English singer and DJ (born 1968)

Howard Paul Donald (born 28 April 1968) is an English singer, songwriter, drummer, pianist, dancer, DJ and record producer. He is a member of the pop group Take That. He was also judge on the German reality talent show Got to Dance from 2013 to 2014, during a Take That hiatus.

==Early life==
Donald grew up in Droylsden with his older brothers Colin and Michael and his younger sister Samantha. He went to Moorside Primary School and Littlemoss High School in Droylsden, gaining no GCSEs, and trained for three years as a vehicle painter, on the Youth Training Scheme (YTS).

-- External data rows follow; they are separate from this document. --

import Summits.BirchSwinnertonDyer.BirchSwinnertonDyer.Theorems.PrintX9MuPartSpecWitnessDefs
import Literature.NumberTheory.EllipticCurves.IwasawaAlgebraEisensteinQuotientTorsionProofs
import HarnessLib

/-!
# ASSEMBLING a `SpecWitness` at `q_m` from its two arithmetic inputs in their natural form: S1 = control maps
# with cardinality-bounded coker/ker, S2 = the DVR structure statement over `S_m = Λ/(T^m + p)` (proofs file)

Cell `pub/bsd-print-x9`, seat `bsd-line-x9-p1-w2` (g4). THEOREMS ONLY; no definition, no named fact, no `sorry`;
ROUTE-INDEPENDENT. Namespace of the shared letters / witness interface
(`Summit.BirchSwinnertonDyer.BirchSwinnertonDyer.Theorems.HeegnerMuPartStabilized`, files
`PrintX9MuPartSpecWitnessDefs` p632362, `PrintX9MuPartStabilizedOfSpecWitnesses` p633080).

WHAT. `nonempty_specWitness_of_dvrData`: let `S ⊇ L`, `X` be `Λ`-modules (`𝔖 ⊇ Λκ_∞(C)`, `𝒳`), `m ≥ 1`,
`q_m = T^m + p`, and let `H`, `Xq` be modules over the DVR `S_m = Λ/(q_m)` (with their `Λ`-structure through
`Λ → S_m`). GIVEN
* (S1) `Λ`-linear control maps `f : S → H` with `#(H ⧸ range f) ≤ c` and `h : X/q_mX → Xq` with `#ker h ≤ c`,
  an element `κ₁ ∈ H` with `f(L) ⊆ Λ∙κ₁`;
* (S2, the DVR Kolyvagin bound in its printed shape) `H` free of rank one over `S_m` (`e : H ≃ S_m`), `κ₁ ≠ 0`,
  `Xq` finitely generated over `S_m` with `ℓ_{S_m}(Xq_tors) ≤ 2 · ℓ_{S_m}(H ⧸ S_m∙κ₁)` [the shape delivered by
  Howard Thm. 1.6.1: `H¹_ℱ(K,T)` free of rank one, `H¹_ℱ(K,A) ≅ D ⊕ M ⊕ M`, `ℓ(M) ≤ ℓ(H¹_ℱ(K,T)/Rκ₁)`, dualised;
  Mastella–Zerman Thm. 2.40] (an `M ⊕ M` form is the corollary `nonempty_specWitness_of_dvrData_prod`),
THEN `Nonempty (SpecWitness Λ S X L q_m c)`. All currency conversions (module torsion vs `ℤ`-torsion,
`S_m`-span vs `Λ`-span of `κ₁`, lengths vs cardinalities `#N = p^{ℓ(N)}`) are discharged by this seat's
`IwasawaAlgebraEisensteinQuotient{DVR,Torsion}Proofs`. So the arithmetic port files EXACTLY: the carrier
(x10b-p1 LEAD g5's `eisensteinTwist`, in flight), the two control maps with their cardinality bounds (S1),
and the DVR structure statement (S2) — and calls this lemma for every `m ≥ m₀`.
HONEST FRAMING: nothing here constructs `f`, `h`, `e`, `M`; «beyond-print theorem»: no. BSD is not proved
by any of this; no summit statement is proved by this seat.

References: [Howard2004HeegnerKolyvagin] Thm. 1.6.1, Prop. 2.2.8, proof of Thm. 2.2.10 (𝔮 = T^m + p);
[MastellaZerman2026] Thm. 2.40.
-/

set_option linter.dupNamespace false
set_option autoImplicit false

noncomputable section

open scoped Classical Pointwise

open Literature Literature.NumberTheory.EllipticCurves WeierstrassCurve

namespace Summit.BirchSwinnertonDyer.BirchSwinnertonDyer.Theorems.HeegnerMuPartStabilized

/-- **A `SpecWitness` at `q_m` from S1 (control) and S2 (DVR structure) data.** See the module docstring.
Conversions used: `q_m • H = 0` from the scalar tower; `Finite (AddCommGroup.torsion Xq)` and
`#(AddCommGroup.torsion Xq) = #(torsion_{S_m} Xq)` (`IwasawaAlgebra.mem_addTorsion_iff_mem_torsion`);
`#Xq_tors = p^{ℓ(Xq_tors)} ≤ p^{2ℓ(H/S_m∙κ₁)} = #(H ⧸ S_m∙κ₁)² = #(H ⧸ Λ∙κ₁)²`
(`IwasawaAlgebra.natCard_eq_pow_length_quotient_X_pow_add_C_of_finite`,
`IwasawaAlgebra.finite_quotient_span_singleton_of_linearEquiv`, `Submodule.restrictScalars_span`).
[cite: Howard2004HeegnerKolyvagin, Thm. 1.6.1 and proof of Thm. 2.2.10 (𝔮 = T^m + p)] [cite: MastellaZerman2026, Thm. 2.40] -/
theorem nonempty_specWitness_of_dvrData {p : ℕ} [hp : Fact p.Prime] {m : ℕ} (hm : 1 ≤ m)
    {S X : Type} [AddCommGroup S] [Module (IwasawaAlgebra p) S] [AddCommGroup X] [Module (IwasawaAlgebra p) X]
    (L : Submodule (IwasawaAlgebra p) S)
    {H Xq : Type} [AddCommGroup H] [Module (IwasawaAlgebra p) H]
    [Module (IwasawaAlgebra p ⧸
      Ideal.span {(PowerSeries.X ^ m + PowerSeries.C (p : ℤ_[p]) : IwasawaAlgebra p)}) H]
    [IsScalarTower (IwasawaAlgebra p) (IwasawaAlgebra p ⧸
      Ideal.span {(PowerSeries.X ^ m + PowerSeries.C (p : ℤ_[p]) : IwasawaAlgebra p)}) H]
    [AddCommGroup Xq] [Module (IwasawaAlgebra p) Xq]
    [Module (IwasawaAlgebra p ⧸
      Ideal.span {(PowerSeries.X ^ m + PowerSeries.C (p : ℤ_[p]) : IwasawaAlgebra p)}) Xq]
    [IsScalarTower (IwasawaAlgebra p) (IwasawaAlgebra p ⧸
      Ideal.span {(PowerSeries.X ^ m + PowerSeries.C (p : ℤ_[p]) : IwasawaAlgebra p)}) Xq]
    [Module.Finite (IwasawaAlgebra p ⧸
      Ideal.span {(PowerSeries.X ^ m + PowerSeries.C (p : ℤ_[p]) : IwasawaAlgebra p)}) Xq]
    -- S1: control
    (f : S →ₗ[IwasawaAlgebra p] H) (κ₁ : H) (hL : L.map f ≤ (IwasawaAlgebra p) ∙ κ₁) (c : ℕ)
    (hcoker : Finite (H ⧸ LinearMap.range f)) (hcoker_le : Nat.card (H ⧸ LinearMap.range f) ≤ c)
    (h : (X ⧸ ((Ideal.span {(PowerSeries.X ^ m + PowerSeries.C (p : ℤ_[p]) : IwasawaAlgebra p)} :
        Ideal (IwasawaAlgebra p)) • (⊤ : Submodule (IwasawaAlgebra p) X))) →ₗ[IwasawaAlgebra p] Xq)
    (hker : Finite (LinearMap.ker h)) (hker_le : Nat.card (LinearMap.ker h) ≤ c)
    -- S2: DVR structure
    (e : H ≃ₗ[IwasawaAlgebra p ⧸
      Ideal.span {(PowerSeries.X ^ m + PowerSeries.C (p : ℤ_[p]) : IwasawaAlgebra p)}]
      (IwasawaAlgebra p ⧸ Ideal.span {(PowerSeries.X ^ m + PowerSeries.C (p : ℤ_[p]) : IwasawaAlgebra p)}))
    (hκ : κ₁ ≠ 0)
    (hS2 : Module.length (IwasawaAlgebra p ⧸
        Ideal.span {(PowerSeries.X ^ m + PowerSeries.C (p : ℤ_[p]) : IwasawaAlgebra p)})
        (Submodule.torsion (IwasawaAlgebra p ⧸
          Ideal.span {(PowerSeries.X ^ m + PowerSeries.C (p : ℤ_[p]) : IwasawaAlgebra p)}) Xq) ≤
      2 * Module.length (IwasawaAlgebra p ⧸
        Ideal.span {(PowerSeries.X ^ m + PowerSeries.C (p : ℤ_[p]) : IwasawaAlgebra p)})
        (H ⧸ Submodule.span (IwasawaAlgebra p ⧸
          Ideal.span {(PowerSeries.X ^ m + PowerSeries.C (p : ℤ_[p]) : IwasawaAlgebra p)}) {κ₁})) :
    Nonempty (SpecWitness (IwasawaAlgebra p) S X L
      (PowerSeries.X ^ m + PowerSeries.C (p : ℤ_[p]) : IwasawaAlgebra p) c) := by
  -- (0) `q_m` kills `H`
  have hsmul : (Ideal.span {(PowerSeries.X ^ m + PowerSeries.C (p : ℤ_[p]) : IwasawaAlgebra p)} :
      Ideal (IwasawaAlgebra p)) • (⊤ : Submodule (IwasawaAlgebra p) H) = ⊥ := by
    rw [Submodule.ideal_span_singleton_smul, eq_bot_iff]
    intro y hy
    obtain ⟨x, -, rfl⟩ := (Submodule.mem_smul_pointwise_iff_exists y _ ⊤).1 hy
    rw [Submodule.mem_bot, ← IsScalarTower.algebraMap_smul (IwasawaAlgebra p ⧸
      Ideal.span {(PowerSeries.X ^ m + PowerSeries.C (p : ℤ_[p]) : IwasawaAlgebra p)}),
      Ideal.Quotient.algebraMap_eq,
      Ideal.Quotient.eq_zero_iff_mem.mpr (Ideal.mem_span_singleton_self _)]
    exact zero_smul (IwasawaAlgebra p ⧸
      Ideal.span {(PowerSeries.X ^ m + PowerSeries.C (p : ℤ_[p]) : IwasawaAlgebra p)}) x
  -- (1) the `ℤ`-torsion of `Xq` is finite, of cardinality `#M ^ 2`
  have hfinTors : Finite (AddCommGroup.torsion Xq) := IwasawaAlgebra.finite_addTorsion p hm
  have eT : (AddCommGroup.torsion Xq) ≃ (Submodule.torsion (IwasawaAlgebra p ⧸
      Ideal.span {(PowerSeries.X ^ m + PowerSeries.C (p : ℤ_[p]) : IwasawaAlgebra p)}) Xq) :=
    { toFun := fun x => ⟨x.1, (IwasawaAlgebra.mem_addTorsion_iff_mem_torsion p hm x.1).mp x.2⟩
      invFun := fun x => ⟨x.1, (IwasawaAlgebra.mem_addTorsion_iff_mem_torsion p hm x.1).mpr x.2⟩
      left_inv := fun _ => rfl
      right_inv := fun _ => rfl }
  haveI hfinTorsS : Finite (Submodule.torsion (IwasawaAlgebra p ⧸
      Ideal.span {(PowerSeries.X ^ m + PowerSeries.C (p : ℤ_[p]) : IwasawaAlgebra p)}) Xq) :=
    IwasawaAlgebra.finite_torsion p hm
  have hcardTors : Nat.card (AddCommGroup.torsion Xq) = Nat.card (Submodule.torsion (IwasawaAlgebra p ⧸
      Ideal.span {(PowerSeries.X ^ m + PowerSeries.C (p : ℤ_[p]) : IwasawaAlgebra p)}) Xq) :=
    Nat.card_congr eT
  -- (2) `H ⧸ S_m∙κ₁` is finite and has the same cardinality as `H ⧸ Λ∙κ₁`
  have hfinQuotS := IwasawaAlgebra.finite_quotient_span_singleton_of_linearEquiv p hm e κ₁ hκ
  have hspan : (Submodule.span (IwasawaAlgebra p ⧸
      Ideal.span {(PowerSeries.X ^ m + PowerSeries.C (p : ℤ_[p]) : IwasawaAlgebra p)}) {κ₁}).restrictScalars
        (IwasawaAlgebra p) = (IwasawaAlgebra p) ∙ κ₁ :=
    Submodule.restrictScalars_span (IwasawaAlgebra p) (IwasawaAlgebra p ⧸
      Ideal.span {(PowerSeries.X ^ m + PowerSeries.C (p : ℤ_[p]) : IwasawaAlgebra p)})
      Ideal.Quotient.mk_surjective {κ₁}
  have eQ : (H ⧸ ((IwasawaAlgebra p) ∙ κ₁)) ≃ (H ⧸ Submodule.span (IwasawaAlgebra p ⧸
      Ideal.span {(PowerSeries.X ^ m + PowerSeries.C (p : ℤ_[p]) : IwasawaAlgebra p)}) {κ₁}) :=
    ((Submodule.quotEquivOfEq _ _ hspan.symm).trans
      (Submodule.Quotient.restrictScalarsEquiv (IwasawaAlgebra p) _)).toEquiv
  have hfinQuot : Finite (H ⧸ ((IwasawaAlgebra p) ∙ κ₁)) := Finite.of_equiv _ eQ.symm
  -- (3) the S2 inequality in cardinalities: `#Xq_tors = p^{ℓ(Xq_tors)} ≤ p^{2 ℓ(H/κ₁)} = #(H/κ₁)²`
  haveI := hfinQuotS
  have hcardle : Nat.card (Submodule.torsion (IwasawaAlgebra p ⧸
      Ideal.span {(PowerSeries.X ^ m + PowerSeries.C (p : ℤ_[p]) : IwasawaAlgebra p)}) Xq) ≤
      Nat.card (H ⧸ ((IwasawaAlgebra p) ∙ κ₁)) ^ 2 := by
    rw [Nat.card_congr eQ]
    exact IwasawaAlgebra.natCard_le_pow_of_length_le_mul p hm
      (N := Submodule.torsion (IwasawaAlgebra p ⧸
        Ideal.span {(PowerSeries.X ^ m + PowerSeries.C (p : ℤ_[p]) : IwasawaAlgebra p)}) Xq)
      (N' := H ⧸ Submodule.span (IwasawaAlgebra p ⧸
        Ideal.span {(PowerSeries.X ^ m + PowerSeries.C (p : ℤ_[p]) : IwasawaAlgebra p)}) {κ₁}) 2
      (by exact_mod_cast hS2)
  refine ⟨SpecWitness.mk (H := H) (Xq := Xq) (κ₁ := κ₁) (f := f) (h := h) (smul_top_eq_bot := hsmul)
    (map_le := hL) (finite_coker := hcoker) (card_coker_le := hcoker_le) (finite_ker := hker)
    (card_ker_le := hker_le) (finite_torsion := hfinTors) (finite_quot := hfinQuot)
    (card_torsion_le_sq := ?_)⟩
  rw [hcardTors]
  exact hcardle

/-- **Corollary: the `M ⊕ M` shape.** Same, with S2 given as an `S_m`-isomorphism `Xq_tors ≅ M ⊕ M` for a finite
`M` with `ℓ(M) ≤ ℓ(H ⧸ S_m∙κ₁)` (Howard Thm. 1.6.1's literal shape `H¹_ℱ(K,A) ≅ D ⊕ M ⊕ M`).
[cite: Howard2004HeegnerKolyvagin, Thm. 1.6.1] [cite: MastellaZerman2026, Thm. 2.40] -/
theorem nonempty_specWitness_of_dvrData_prod {p : ℕ} [hp : Fact p.Prime] {m : ℕ} (hm : 1 ≤ m)
    {S X : Type} [AddCommGroup S] [Module (IwasawaAlgebra p) S] [AddCommGroup X] [Module (IwasawaAlgebra p) X]
    (L : Submodule (IwasawaAlgebra p) S)
    {H Xq : Type} [AddCommGroup H] [Module (IwasawaAlgebra p) H]
    [Module (IwasawaAlgebra p ⧸
      Ideal.span {(PowerSeries.X ^ m + PowerSeries.C (p : ℤ_[p]) : IwasawaAlgebra p)}) H]
    [IsScalarTower (IwasawaAlgebra p) (IwasawaAlgebra p ⧸
      Ideal.span {(PowerSeries.X ^ m + PowerSeries.C (p : ℤ_[p]) : IwasawaAlgebra p)}) H]
    [AddCommGroup Xq] [Module (IwasawaAlgebra p) Xq]
    [Module (IwasawaAlgebra p ⧸
      Ideal.span {(PowerSeries.X ^ m + PowerSeries.C (p : ℤ_[p]) : IwasawaAlgebra p)}) Xq]
    [IsScalarTower (IwasawaAlgebra p) (IwasawaAlgebra p ⧸
      Ideal.span {(PowerSeries.X ^ m + PowerSeries.C (p : ℤ_[p]) : IwasawaAlgebra p)}) Xq]
    [Module.Finite (IwasawaAlgebra p ⧸
      Ideal.span {(PowerSeries.X ^ m + PowerSeries.C (p : ℤ_[p]) : IwasawaAlgebra p)}) Xq]
    (f : S →ₗ[IwasawaAlgebra p] H) (κ₁ : H) (hL : L.map f ≤ (IwasawaAlgebra p) ∙ κ₁) (c : ℕ)
    (hcoker : Finite (H ⧸ LinearMap.range f)) (hcoker_le : Nat.card (H ⧸ LinearMap.range f) ≤ c)
    (h : (X ⧸ ((Ideal.span {(PowerSeries.X ^ m + PowerSeries.C (p : ℤ_[p]) : IwasawaAlgebra p)} :
        Ideal (IwasawaAlgebra p)) • (⊤ : Submodule (IwasawaAlgebra p) X))) →ₗ[IwasawaAlgebra p] Xq)
    (hker : Finite (LinearMap.ker h)) (hker_le : Nat.card (LinearMap.ker h) ≤ c)
    (e : H ≃ₗ[IwasawaAlgebra p ⧸
      Ideal.span {(PowerSeries.X ^ m + PowerSeries.C (p : ℤ_[p]) : IwasawaAlgebra p)}]
      (IwasawaAlgebra p ⧸ Ideal.span {(PowerSeries.X ^ m + PowerSeries.C (p : ℤ_[p]) : IwasawaAlgebra p)}))
    (hκ : κ₁ ≠ 0)
    {M : Type} [AddCommGroup M]
    [Module (IwasawaAlgebra p ⧸
      Ideal.span {(PowerSeries.X ^ m + PowerSeries.C (p : ℤ_[p]) : IwasawaAlgebra p)}) M] [Finite M]
    (eM : Submodule.torsion (IwasawaAlgebra p ⧸
        Ideal.span {(PowerSeries.X ^ m + PowerSeries.C (p : ℤ_[p]) : IwasawaAlgebra p)}) Xq ≃ₗ[
      IwasawaAlgebra p ⧸ Ideal.span {(PowerSeries.X ^ m + PowerSeries.C (p : ℤ_[p]) : IwasawaAlgebra p)}]
      (M × M))
    (hM : Module.length (IwasawaAlgebra p ⧸
        Ideal.span {(PowerSeries.X ^ m + PowerSeries.C (p : ℤ_[p]) : IwasawaAlgebra p)}) M ≤
      Module.length (IwasawaAlgebra p ⧸
        Ideal.span {(PowerSeries.X ^ m + PowerSeries.C (p : ℤ_[p]) : IwasawaAlgebra p)})
        (H ⧸ Submodule.span (IwasawaAlgebra p ⧸
          Ideal.span {(PowerSeries.X ^ m + PowerSeries.C (p : ℤ_[p]) : IwasawaAlgebra p)}) {κ₁})) :
    Nonempty (SpecWitness (IwasawaAlgebra p) S X L
      (PowerSeries.X ^ m + PowerSeries.C (p : ℤ_[p]) : IwasawaAlgebra p) c) := by
  refine nonempty_specWitness_of_dvrData hm L f κ₁ hL c hcoker hcoker_le h hker hker_le e hκ ?_
  rw [eM.length_eq, Module.length_prod, ← two_mul]
  gcongr

end Summit.BirchSwinnertonDyer.BirchSwinnertonDyer.Theorems.HeegnerMuPartStabilized

end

A budding DJ, his musical interests were largely informed by his brother Colin's vinyl collection, and included electronic acts such as Kraftwerk, John Foxx, Orchestral Manoeuvres in the Dark (OMD) and Gary Numan. As a teenager Donald became interested in dancing and frequented the burgeoning breakdancing circuit in the Greater Manchester area, where he would first come into contact with future bandmate Jason Orange. He auditioned for Nigel Martin-Smith's new boy band project at his office in Manchester and was selected. The group was eventually named Take That.

==Career==
Nigel Martin-Smith recruited Donald, along with Gary Barlow, Jason Orange, Mark Owen and Robbie Williams to form a British boyband, Take That. The band enjoyed five years of success until Williams left in 1995, leaving them to carry on as a quartet. Along with Orange, Donald featured less on lead vocals than Barlow, Owen and Williams during the band's first era, however did sing lead vocal on the single "Never Forget", which reached No. 1 in the UK in 1995.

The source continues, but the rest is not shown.